For the R1 specimen, the sufficient stored energy introduces adequate growth of the recrystallized grains, and thus, they tend to be equiaxed. Gaitzsch et al. also suggested that high-temperature annealing might cause more equiaxed grains to form in Ni5 W [20]. In R5 specimen, grains also emerged in highly equiaxed shapes, which can be mainly attributed to the fact that there are many equiaxed nuclei formed by the SG mechanism before recrystallization due to sufficient recovery. In addition, the driving force was nearly exhausted during the long-time LTA, which makes abnormal growth of nuclei impossible. For the R2, R3, and R4 specimens, effective nuclei formed by sub-grains are fewer in number compared to the R5 specimen. In addition, in the R2, R3, and R4 specimens, the driving force difference between the grain boundary and the grain interior is more pronounced than the R5 specimen. Consequently, nuclei that formed in grain boundaries elongated in the grain.

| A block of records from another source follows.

import Summits.Parity.BatemanHorn.Theses.AlmostPrimeZeros
import Summits.Parity.BatemanHorn.Theorems.SystemLSDRealSegment.Negative.FinZero
import Summits.Parity.BatemanHorn.Theorems.SystemLSDRealSegment.Negative.Engines
import Summits.Parity.BatemanHorn.Theorems.SystemLSDRealSegment.Negative.LoadBearing
import Summits.Parity.BatemanHorn.Theorems.SystemLSDRealSegment.Negative.Structure

/-!
# Line `sign-free-sieve-lab` for the crux `AlmostPrimeZeros.SystemLSDRealSegment` (stmt-Parity-11292)

Crux-plan skeleton (planner-cruxplan-stmt-Parity-11292-sign-free-sieve-lab-0, 2026-08-16).
Card: `Cruxes/SystemLSDRealSegment/Ideas/sign-free-sieve-lab.md`; line card `Lines/sign-free-sieve-lab.md`.

THE LINE (sign-free asymptotic sieve, squeezed by level). With the thinning weight `h_y`
(`h_y(p) = y - 1`, `h_y(p²) = y² - y`, `h_y(p^v) = 0` for `v ≥ 3`; `h_y ≥ 0` for `y ≥ 1`) one has the exact
divisor expansion `y^{s_f(n)} = Σ_{d_i ∣ f_i(n)} ∏_i h_y(d_i)` (every `f_i(n) > 0`), i.e. the crux's sum is the
total mass of a POSITIVE measure on divisor tuples. Cut it at total level `x^θ` (`∏ d_i ≤ x^θ`,
`0 < θ < T := Σ_i deg f_i`):

* `stub_sliceMinorant` — every slice is a minorant (divisor expansion + positivity) [provable now, M];
* `stub_eulerFactor` — the ordered Euler product `∏_p E_p(y)(1-1/p)^{k(y-1)}` (local means `E_p` over
  `ℤ/p²`) converges on the segment to the restriction of a `Λ` holomorphic on `|z| < 2` with `Λ 0 = C(f)`
  (bookkeeping: `E_p(0) = 1 - ω_f(p)/p`, AZFG2020 convergence) [provable with work, M/L];
* `stub_slicedKernel` — THE OPEN STUB (the card's Transfer `RoughAnatomy` in divisor currency = the anatomy
  object every round-1 card isolates, cut BELOW the top slice): for `k ≥ 1` the normalised level-`θ` slice tends
  to `Λ(y)·G(θ)` for every `θ ∈ (0, T)`, for a profile `G` with `G(θ) → D^{y-1}Γ(y)^{-k}` as `θ → T⁻`
  (model: `G(θ) = Γ(y)^{-k} D^{y-1} P(Σ_i deg f_i · B_i ≤ θ)`, `B_i` iid Beta(`y-1`,1); `θ ≤ 1` is Type-I +
  Wirsing, theorem-grade; `θ ∈ (1, T)` is root equidistribution of `∏ f_i` modulo structured moduli beyond `x`);
* `stub_topSliceTail` — the top slices are priced `≤ ε`: tuples with `∏ d_i > x^θ`, `θ → T⁻`, i.e. all
  cofactors `∏ f_i(n)/d_i < x^{T-θ}` (Nair–Tenenbaum/Henriot upper bound with the thinning factor
  `((y-1)/y)^{#large primes}`; model share `≈ (T-θ)/T`) [provable with work, L];
* `conclusion_of_stubs` (hypothesis form) and `SystemLSDRealSegment_of : SystemLSDRealSegment` (by name) — the
  kernel-checked composition: squeeze in `θ` (real analysis), the `k = 0` branch from the landed `Negative.FinZero`,
  real → complex through `Negative.normSum_eq_ofReal`.

Disproof gen 2 honoured: `false_without_leadingCoeff_pos` (toNat convention inherited verbatim; values `≤ 0`
give empty divisor tuples, so `stub_sliceMinorant` holds termwise), `false_without_irreducible` /
`false_without_pairwise_not_associated` (they enter `stub_slicedKernel`/`stub_eulerFactor` through
`IsBatemanHornSystem`: prime-ideal-theorem mean `1` of `ρ_{f_i}` and finitely many common primes — the
witnesses `![X^2]`, `![X,X]` break exactly the profile/normalisation there), `conclusion_fin_zero` (used, not
re-proved: `Negative.systemLSDRealSegment_fin_zero`), `eqOn_ball_of_eqOn_segment`/`Λ_unique` (the line PRODUCES
`Λ = λ_f` via `stub_eulerFactor`; no `∃Λ`-slack), `not_omegaLawWide` (cap ⇒ `h_y(p^v) = 0`, `v ≥ 3`; the line
never leaves `y < 2`). No stub is an instance of a landed `Negative/*` refutation (imported above and checked).
-/

open Filter Polynomial Finset
open scoped Topology BigOperators

namespace Summit.Parity.BatemanHorn.Cruxes.SystemLSDRealSegment.SignFreeSieveLab

open Literature.NumberTheory.Sieve
open Summit.Parity.BatemanHorn.Theses.AlmostPrimeZeros
open Summit.Parity.BatemanHorn.Theorems.SystemLSDRealSegment

noncomputable section

/-! ## The objects (all are abbreviations of sub-terms of the crux, plus the thinned slices) -/

/-- The capped almost-prime statistic `s_f(n) = Σ_i Σ_{p^v ∥ f_i(n)} min(v,2)`, verbatim as in the crux. -/
def stat {k : ℕ} (f : Fin k → ℤ[X]) (n : ℕ) : ℕ :=
  ∑ i, (((f i).eval (n : ℤ)).toNat.factorization.sum fun _ v => min v 2)

/-- The crux's normalised sum, real form: `x⁻¹ e^{k(1-y) log log x} Σ_{n ≤ x} y^{s_f(n)}`. -/
def normSum (k : ℕ) (f : Fin k → ℤ[X]) (y : ℝ) (x : ℕ) : ℝ :=
  (x : ℝ)⁻¹ * Real.exp (k * (1 - y) * Real.log (Real.log x)) * ∑ n ∈ Finset.range (x + 1), y ^ stat f n

/-- The thinning weight `h_y` (Möbius transform of `m ↦ y^{s(m)}`): multiplicative, `h_y(p) = y - 1`,
`h_y(p²) = y² - y`, `h_y(p^v) = 0` for `v ≥ 3`. -/
def thinWeight (y : ℝ) (d : ℕ) : ℝ :=
  d.factorization.prod fun _ v => if v = 1 then y - 1 else if v = 2 then y ^ 2 - y else 0

/-- Total degree `T = Σ_i deg f_i` (the range of the level parameter `θ`). -/
def totalDegree {k : ℕ} (f : Fin k → ℤ[X]) : ℝ := ∑ i, ((f i).natDegree : ℝ)

/-- The archimedean factor `D^{y-1} Γ(y)^{-k}`, `D = ∏ deg f_i`, of the crux's limit (real form). -/
def archFactor (k : ℕ) (f : Fin k → ℤ[X]) (y : ℝ) : ℝ :=
  Real.exp ((y - 1) * Real.log (∏ i, ((f i).natDegree : ℝ))) * (Real.Gamma y)⁻¹ ^ k

/-- The level-`θ` SLICE of the thinned divisor-tuple expansion:
`Σ_{n ≤ x} Σ_{(d_i), d_i ∣ f_i(n), ∏ d_i ≤ x^θ} ∏_i h_y(d_i)` (tuples of divisors of the positive values;
an `f_i(n) ≤ 0` has no divisors under `Int.toNat`, `Nat.divisors 0 = ∅`). -/
def sliceSum (k : ℕ) (f : Fin k → ℤ[X]) (y θ : ℝ) (x : ℕ) : ℝ :=
  ∑ n ∈ Finset.range (x + 1),
    ∑ d ∈ Fintype.piFinset (fun i => (((f i).eval (n : ℤ)).toNat).divisors),
      if (∏ i, ((d i : ℕ) : ℝ)) ≤ (x : ℝ) ^ θ then ∏ i, thinWeight y (d i) else 0

/-- The normalised slice `x⁻¹ e^{k(1-y) log log x} · sliceSum`. -/
def normSlice (k : ℕ) (f : Fin k → ℤ[X]) (y θ : ℝ) (x : ℕ) : ℝ :=
  (x : ℝ)⁻¹ * Real.exp (k * (1 - y) * Real.log (Real.log x)) * sliceSum k f y θ x

/-- Local capped valuation pattern of the residue `r` at the prime `p`: `Σ_i min(v_p(f_i(r)), 2)`, read off
`r mod p²`. -/
def capAt {k : ℕ} (f : Fin k → ℤ[X]) (p r : ℕ) : ℕ :=
  ∑ i, (if ((p : ℤ) ^ 2 ∣ (f i).eval (r : ℤ)) then 2 else if ((p : ℤ) ∣ (f i).eval (r : ℤ)) then 1 else 0)

/-- The local mean `E_p(y) = p⁻² Σ_{r mod p²} y^{capAt}` — a polynomial in `y` of degree `≤ 2k` with
`E_p(0) = 1 - ω_f(p)/p` and `E_p(1) = 1`. -/
def localFactor {k : ℕ} (f : Fin k → ℤ[X]) (y : ℝ) (p : ℕ) : ℝ :=
  ((p : ℝ) ^ 2)⁻¹ * ∑ r ∈ Finset.range (p ^ 2), y ^ capAt f p r

/-- The ordered partial Euler product `∏_{p ≤ P} E_p(y) (1 - 1/p)^{k(y-1)}` of `λ_f(y)` (at `y = 0` it is
`batemanHornPartial f P`). -/
def eulerPartial (k : ℕ) (f : Fin k → ℤ[X]) (y : ℝ) (P : ℕ) : ℝ :=
  ∏ p ∈ Nat.primesLE P, localFactor f y p * (1 - 1 / (p : ℝ)) ^ ((k : ℝ) * (y - 1))

/-! ## The registered stubs -/

/-- STUB 1 (provable now, size M) — SLICE MINORANT: every level-`θ` slice of the thinned divisor-tuple expansion
is a lower bound for the crux's sum, because `y^{s(m)} = Σ_{d ∣ m} h_y(d)` exactly for `m ≥ 1` (multiplicativity;
the cap makes `Σ_{j ≤ v} h_y(p^j) = y^{min(v,2)}`) and `h_y ≥ 0` for `y ≥ 1`; an `n` with some `f_i(n) ≤ 0`
contributes `0 ≤ y^{s}`. -/
theorem stub_sliceMinorant :
    ∀ (k : ℕ) (f : Fin k → ℤ[X]) (y θ : ℝ), 1 ≤ y → ∀ x : ℕ, normSlice k f y θ x ≤ normSum k f y x := by
  sorry

/-- STUB 2 (provable with work, size M/L) — EULER FACTOR: for a Bateman–Horn system the ordered Euler product
`∏_p E_p(y)(1-1/p)^{k(y-1)}` converges at every `y` of the segment to the (real) value of a function `Λ = λ_f`
holomorphic on `|z| < 2` (indeed entire: `log E_p(z) + k(z-1)log(1-1/p) = (z-1)(ω_f(p)-k)/p + O(p^{-2})`
locally uniformly, and `Σ_p (ω_f(p)-k)/p` converges by `AZFG2020_tendsto_sum_sub_omega_div_holds`), whose value
at `0` is `C(f)` (`E_p(0) = 1 - ω_f(p)/p`, so the partial product at `0` IS `batemanHornPartial f P`, and
`IsBatemanHornSystem.hasBatemanHornConst_holds`). -/
theorem stub_eulerFactor :
    ∀ (k : ℕ) (f : Fin k → ℤ[X]), IsBatemanHornSystem f →
      ∃ Λ : ℂ → ℂ, DifferentiableOn ℂ Λ (Metric.ball 0 2) ∧ Λ 0 = (batemanHornConst f : ℂ) ∧
        ∀ y : ℝ, 5 / 4 < y → y < 7 / 4 →
          (Λ y).im = 0 ∧ Tendsto (eulerPartial k f y) atTop (𝓝 (Λ y).re) := by
  sorry

/-- STUB 3 (OPEN — the hardest stub; the card's Transfer `RoughAnatomy` in divisor currency, cut below the top
slice) — SLICED KERNEL: for a Bateman–Horn system with `k ≥ 1` and `y` on the segment there is a profile `G`
with `G(θ) → D^{y-1}Γ(y)^{-k}` as `θ → T⁻` such that for EVERY level `θ ∈ (0, T)` the normalised slice tends
to `Λ(y)·G(θ)` (`Λ(y)` = the Euler limit of STUB 2, passed as the hypothesis `L`).
Model: `G(θ) = Γ(y)^{-k} D^{y-1} · P(Σ_i deg f_i · B_i ≤ θ)`, `B_i` iid Beta(`y-1`, 1) (`k = 1`:
`G(θ) = θ^{y-1}/Γ(y)`; twins at `θ = 1`: `Γ(2y-1)^{-1}`). Range `θ ≤ 1`: complete periods (CRT) + a Wirsing /
Halberstam–Richert-5.4 mean value for `∏ h_y(d_i) ρ(d⃗)` — theorem-grade, first milestone. Range `θ ∈ (1, T)`:
equidistribution in `[0, x]` of the root tuples of `(f_i)` modulo `(d_i)` with `x < ∏ d_i ≤ x^θ`, weighted by
`∏ h_y(d_i) ≥ 0` — open (`θ ≤ 1 + δ` for quadratics: DFI/Tóth/de la Bretèche–Drappeau; sub-critical for every
`θ < 2` when `T = 2`; super-critical slices exist when `T ≥ 3`). -/
theorem stub_slicedKernel :
    ∀ (k : ℕ) (f : Fin k → ℤ[X]), IsBatemanHornSystem f → 1 ≤ k →
      ∀ y : ℝ, 5 / 4 < y → y < 7 / 4 →
        ∃ G : ℝ → ℝ, Tendsto G (𝓝[<] totalDegree f) (𝓝 (archFactor k f y)) ∧
          ∀ θ : ℝ, 0 < θ → θ < totalDegree f →
            ∀ L : ℝ, Tendsto (eulerPartial k f y) atTop (𝓝 L) →
              Tendsto (normSlice k f y θ) atTop (𝓝 (L * G θ)) := by
  sorry

/-- STUB 4 (provable with work, size L) — TOP-SLICE TAIL: for a Bateman–Horn system with `k ≥ 1`, `y` on the
segment and `ε > 0` there is a level `θ₀ ∈ [0, T)` beyond which the slices already exhaust the normalised sum
up to `ε`, eventually in `x`. Tuples with `∏ d_i > x^θ`, `θ > T - η`, have ALL cofactors small,
`∏_i f_i(n)/d_i < c_f x^η`; writing `f_i(n) = a·b` (`x^η`-smooth / rough parts) the tail is
`≈ Σ_n y^{s(a_n)} h_y(b_n)`, an upper-bound-sieve quantity (Nair–Tenenbaum 1998 / Henriot 2012 class, no
asymptotics, no parity) of relative size `E_tilt[((y-1)/y)^{#{p ∣ ∏f_i(n) : p > x^η}}] ≍ η`; the finitely
many `n` with some `f_i(n) ≤ 0` add `O(x⁻¹)`. -/
theorem stub_topSliceTail :
    ∀ (k : ℕ) (f : Fin k → ℤ[X]), IsBatemanHornSystem f → 1 ≤ k →
      ∀ y : ℝ, 5 / 4 < y → y < 7 / 4 → ∀ ε : ℝ, 0 < ε →
        ∃ θ₀ : ℝ, 0 ≤ θ₀ ∧ θ₀ < totalDegree f ∧
          ∀ θ : ℝ, θ₀ < θ → θ < totalDegree f →
            ∀ᶠ x : ℕ in atTop, normSum k f y x - normSlice k f y θ x ≤ ε := by
  sorry

/-! ## Glue (sorry-free) -/

/-- The squeeze in the level: minorant slices with limits `L·G(θ)`, `G(θ) → A` as `θ → T⁻`, and top-slice
tails `≤ ε` force `u → L·A`. Pure real analysis. -/
theorem tendsto_of_slices {u : ℕ → ℝ} {v : ℝ → ℕ → ℝ} {G : ℝ → ℝ} {T L A : ℝ}
    (hmin : ∀ θ x, v θ x ≤ u x)
    (hG : Tendsto G (𝓝[<] T) (𝓝 A))
    (hv : ∀ θ, 0 < θ → θ < T → Tendsto (v θ) atTop (𝓝 (L * G θ)))
    (htail : ∀ ε : ℝ, 0 < ε → ∃ θ₀ : ℝ, 0 ≤ θ₀ ∧ θ₀ < T ∧
      ∀ θ, θ₀ < θ → θ < T → ∀ᶠ x : ℕ in atTop, u x - v θ x ≤ ε) :
    Tendsto u atTop (𝓝 (L * A)) := by
  have hLG : Tendsto (fun θ => L * G θ) (𝓝[<] T) (𝓝 (L * A)) := hG.const_mul L
  rw [tendsto_order]
  constructor
  · intro a ha
    obtain ⟨θ₀, hθ₀, hθ₀T, -⟩ := htail 1 one_pos
    have h1 : ∀ᶠ θ in 𝓝[<] T, a < L * G θ := hLG.eventually (lt_mem_nhds ha)
    have h2 : ∀ᶠ θ in 𝓝[<] T, θ ∈ Set.Ioo θ₀ T := Ioo_mem_nhdsLT hθ₀T
    obtain ⟨θ, hθa, hθ0, hθT⟩ := (h1.and h2).exists
    have h3 : ∀ᶠ x in atTop, a < v θ x := (hv θ (by linarith) hθT).eventually (lt_mem_nhds hθa)
    exact h3.mono fun x hx => lt_of_lt_of_le hx (hmin θ x)
  · intro b hb
    set ε : ℝ := (b - L * A) / 3 with hε
    have hε0 : 0 < ε := by rw [hε]; linarith
    obtain ⟨θ₀, hθ₀, hθ₀T, hθ⟩ := htail ε hε0
    have h1 : ∀ᶠ θ in 𝓝[<] T, L * G θ < L * A + ε := hLG.eventually (gt_mem_nhds (by linarith))
    have h2 : ∀ᶠ θ in 𝓝[<] T, θ ∈ Set.Ioo θ₀ T := Ioo_mem_nhdsLT hθ₀T
    obtain ⟨θ, hθa, hθ0, hθT⟩ := (h1.and h2).exists
    have h3 : ∀ᶠ x in atTop, v θ x < L * G θ + ε :=
      (hv θ (by linarith) hθT).eventually (gt_mem_nhds (by linarith))
    filter_upwards [h3, hθ θ hθ0 hθT] with x hx hx'
    linarith

/-- The complex archimedean factor of the crux is the real `archFactor` coerced. -/
theorem archFactor_ofReal (k : ℕ) (f : Fin k → ℤ[X]) (y : ℝ) :
    Complex.exp (((y : ℂ) - 1) * (Real.log (∏ i, ((f i).natDegree : ℝ)) : ℂ)) * (Complex.Gamma y)⁻¹ ^ k =
      ((archFactor k f y : ℝ) : ℂ) := by
  rw [archFactor, Complex.Gamma_ofReal]
  push_cast
  ring

/-- A complex number with zero imaginary part is its real part coerced. -/
theorem eq_ofReal_re_of_im_eq_zero {z : ℂ} (hz : z.im = 0) : z = ((z.re : ℝ) : ℂ) := by
  apply Complex.ext <;> simp [hz]

/-- THE COMPOSITION, hypothesis form (kernel-checked, no `sorry`): the four stub STATEMENTS, taken as hypotheses,
give the conclusion of the crux (its body, verbatim) for every Bateman–Horn system. -/
theorem conclusion_of_stubs :
    (∀ (k : ℕ) (f : Fin k → ℤ[X]) (y θ : ℝ), 1 ≤ y → ∀ x : ℕ, normSlice k f y θ x ≤ normSum k f y x) →
    (∀ (k : ℕ) (f : Fin k → ℤ[X]), IsBatemanHornSystem f →
      ∃ Λ : ℂ → ℂ, DifferentiableOn ℂ Λ (Metric.ball 0 2) ∧ Λ 0 = (batemanHornConst f : ℂ) ∧
        ∀ y : ℝ, 5 / 4 < y → y < 7 / 4 →
          (Λ y).im = 0 ∧ Tendsto (eulerPartial k f y) atTop (𝓝 (Λ y).re)) →
    (∀ (k : ℕ) (f : Fin k → ℤ[X]), IsBatemanHornSystem f → 1 ≤ k →
      ∀ y : ℝ, 5 / 4 < y → y < 7 / 4 →
        ∃ G : ℝ → ℝ, Tendsto G (𝓝[<] totalDegree f) (𝓝 (archFactor k f y)) ∧
          ∀ θ : ℝ, 0 < θ → θ < totalDegree f →
            ∀ L : ℝ, Tendsto (eulerPartial k f y) atTop (𝓝 L) →
              Tendsto (normSlice k f y θ) atTop (𝓝 (L * G θ))) →
    (∀ (k : ℕ) (f : Fin k → ℤ[X]), IsBatemanHornSystem f → 1 ≤ k →
      ∀ y : ℝ, 5 / 4 < y → y < 7 / 4 → ∀ ε : ℝ, 0 < ε →
        ∃ θ₀ : ℝ, 0 ≤ θ₀ ∧ θ₀ < totalDegree f ∧
          ∀ θ : ℝ, θ₀ < θ → θ < totalDegree f →
            ∀ᶠ x : ℕ in atTop, normSum k f y x - normSlice k f y θ x ≤ ε) →
    ∀ (k : ℕ) (f : Fin k → ℤ[X]), IsBatemanHornSystem f →
      ∃ Λ : ℂ → ℂ, DifferentiableOn ℂ Λ (Metric.ball 0 2) ∧ Λ 0 = (batemanHornConst f : ℂ) ∧
        ∀ y : ℝ, 5 / 4 < y → y < 7 / 4 → Filter.Tendsto (fun x : ℕ => (x : ℂ)⁻¹ *
          Complex.exp ((k : ℂ) * (1 - (y : ℂ)) * (Real.log (Real.log x) : ℂ)) *
          ∑ n ∈ Finset.range (x + 1), (y : ℂ) ^ (∑ i, (((f i).eval (n : ℤ)).toNat.factorization.sum
            fun _ v => min v 2))) Filter.atTop (nhds (Λ y * Complex.exp (((y : ℂ) - 1) *
            (Real.log (∏ i, ((f i).natDegree : ℝ)) : ℂ)) * (Complex.Gamma y)⁻¹ ^ k)) := by
  intro h1 h2 h3 h4 k f hf
  rcases Nat.eq_zero_or_pos k with rfl | hk
  · exact Negative.systemLSDRealSegment_fin_zero f hf
  obtain ⟨Λ, hΛd, hΛ0, hΛ⟩ := h2 k f hf
  refine ⟨Λ, hΛd, hΛ0, fun y hy hy' => ?_⟩
  obtain ⟨him, hlim⟩ := hΛ y hy hy'
  obtain ⟨G, hG, hsl⟩ := h3 k f hf hk y hy hy'
  have hreal : Tendsto (normSum k f y) atTop (𝓝 ((Λ y).re * archFactor k f y)) :=
    tendsto_of_slices (v := fun θ x => normSlice k f y θ x) (fun θ x => h1 k f y θ (by linarith) x) hG
      (fun θ h0 hT => hsl θ h0 hT _ hlim) (h4 k f hf hk y hy hy')
  have hC := Negative.tendsto_ofReal_of_tendsto hreal
  have htarget : Λ y * Complex.exp (((y : ℂ) - 1) * (Real.log (∏ i, ((f i).natDegree : ℝ)) : ℂ)) *
      (Complex.Gamma y)⁻¹ ^ k = ((((Λ y).re * archFactor k f y : ℝ)) : ℂ) := by
    rw [mul_assoc, archFactor_ofReal, eq_ofReal_re_of_im_eq_zero him]
    push_cast
    simp
  rw [htarget]
  refine hC.congr fun x => ?_
  rw [Negative.normSum_eq_ofReal k f y x]
  rfl

/-- THE COMPOSITION concluding the crux `Summit.Parity.BatemanHorn.Theses.AlmostPrimeZeros.SystemLSDRealSegment`
BY NAME (no `sorry` of its own; the only `sorry`s in its cone are the four registered stubs'). -/
theorem SystemLSDRealSegment_of : SystemLSDRealSegment :=
  conclusion_of_stubs stub_sliceMinorant stub_eulerFactor stub_slicedKernel stub_topSliceTail

end

end Summit.Parity.BatemanHorn.Cruxes.SystemLSDRealSegment.SignFreeSieveLab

Influence of recovery on texture evolution

There are a few effective recrystallization nuclei in R1 as depicted above, and they have no obvious difference in orientations from the surrounding deformed matrix due to inadequate time to adjust their orientations. Further, {111} grains account for a large proportion at the center layer of the cold-rolled sample [13], and thus, the γ-fiber dominates the texture at this stage. Nuclei generated from sub-grains in R3 are thermodynamically unstable and tend to adjust their orientations favorably to grow when they happen to encounter non-uniformly distributed energy in a {111} matrix or {111}–{100} boundaries upon HTA-60, which is associated with growth selection [21, 22], leading to the occurrence of randomly oriented grains. Therefore, grains with random orientations account for a large portion at this stage. Compared to R3, more thermodynamically stable nuclei exist in R4 and R5, with less surrounding stored energy in the matrix. In particular, R5 even shows a small increase in the γ-fiber and a certain decrease in both the θ-fiber and random orientations. In summary, pre-recovery before primary recrystallization can weaken the γ-fiber and strengthen the θ-fiber and random orientations, thus homogenizing the macro-texture. Further, sufficient recovery (LTA for 60 min) before recrystallization not only homogenizes the texture but also contributes to obtaining equiaxed and fine grains.

Conclusions

The effects of recovery on the subsequent recrystallization of Ta were investigated in this paper. Some conclusions can be drawn as follows.

  1. (1)

    Controlling the degree of pre-recovery can regulate the fraction of nucleation mechanisms, including SG and HABM mechanisms, and can adjust nucleation behavior to optimize the recrystallization morphology.

  2. (2)

    The main changes introduced by pre-recovery originated in the evolution of dislocation morphology. During recovery, submicron bands evolved into sub-grains and then rotated and coalesce into larger ones, accompanied by a more homogeneous distribution of dislocations. In particular, sub-grains formed upon pre-recovery tended to be equiaxed.

  3. (3)

    Newly formed thermodynamically unstable nuclei can rotate further to grow more easily when they meet a high temperature. Thus, a 10-min recovery and a subsequent HT-60 process lead to the formation of many grains with relatively random orientations.

  4. (4)

    Energy distribution is a function of pre-recovery time. Elongated grains formed along grain boundaries or in the interior of deformed grains mainly due to the heterogeneous distribution of stored energy. Meanwhile, grains tend to be equiaxed after a long recovery because of the uniform distribution of energy and the high density of nuclei formed during pre-recovery.

  5. (5)

    Coarse grains and a strong texture were exhibited in the specimen without recovery before recrystallization, while equiaxed, fine grains and a uniformly distributed texture were found after long-time recovery and HT-60 treatment. Thus, an ample, thorough recovery before recrystallization can effectively homogenize the microstructure and texture of clock-rolled Ta.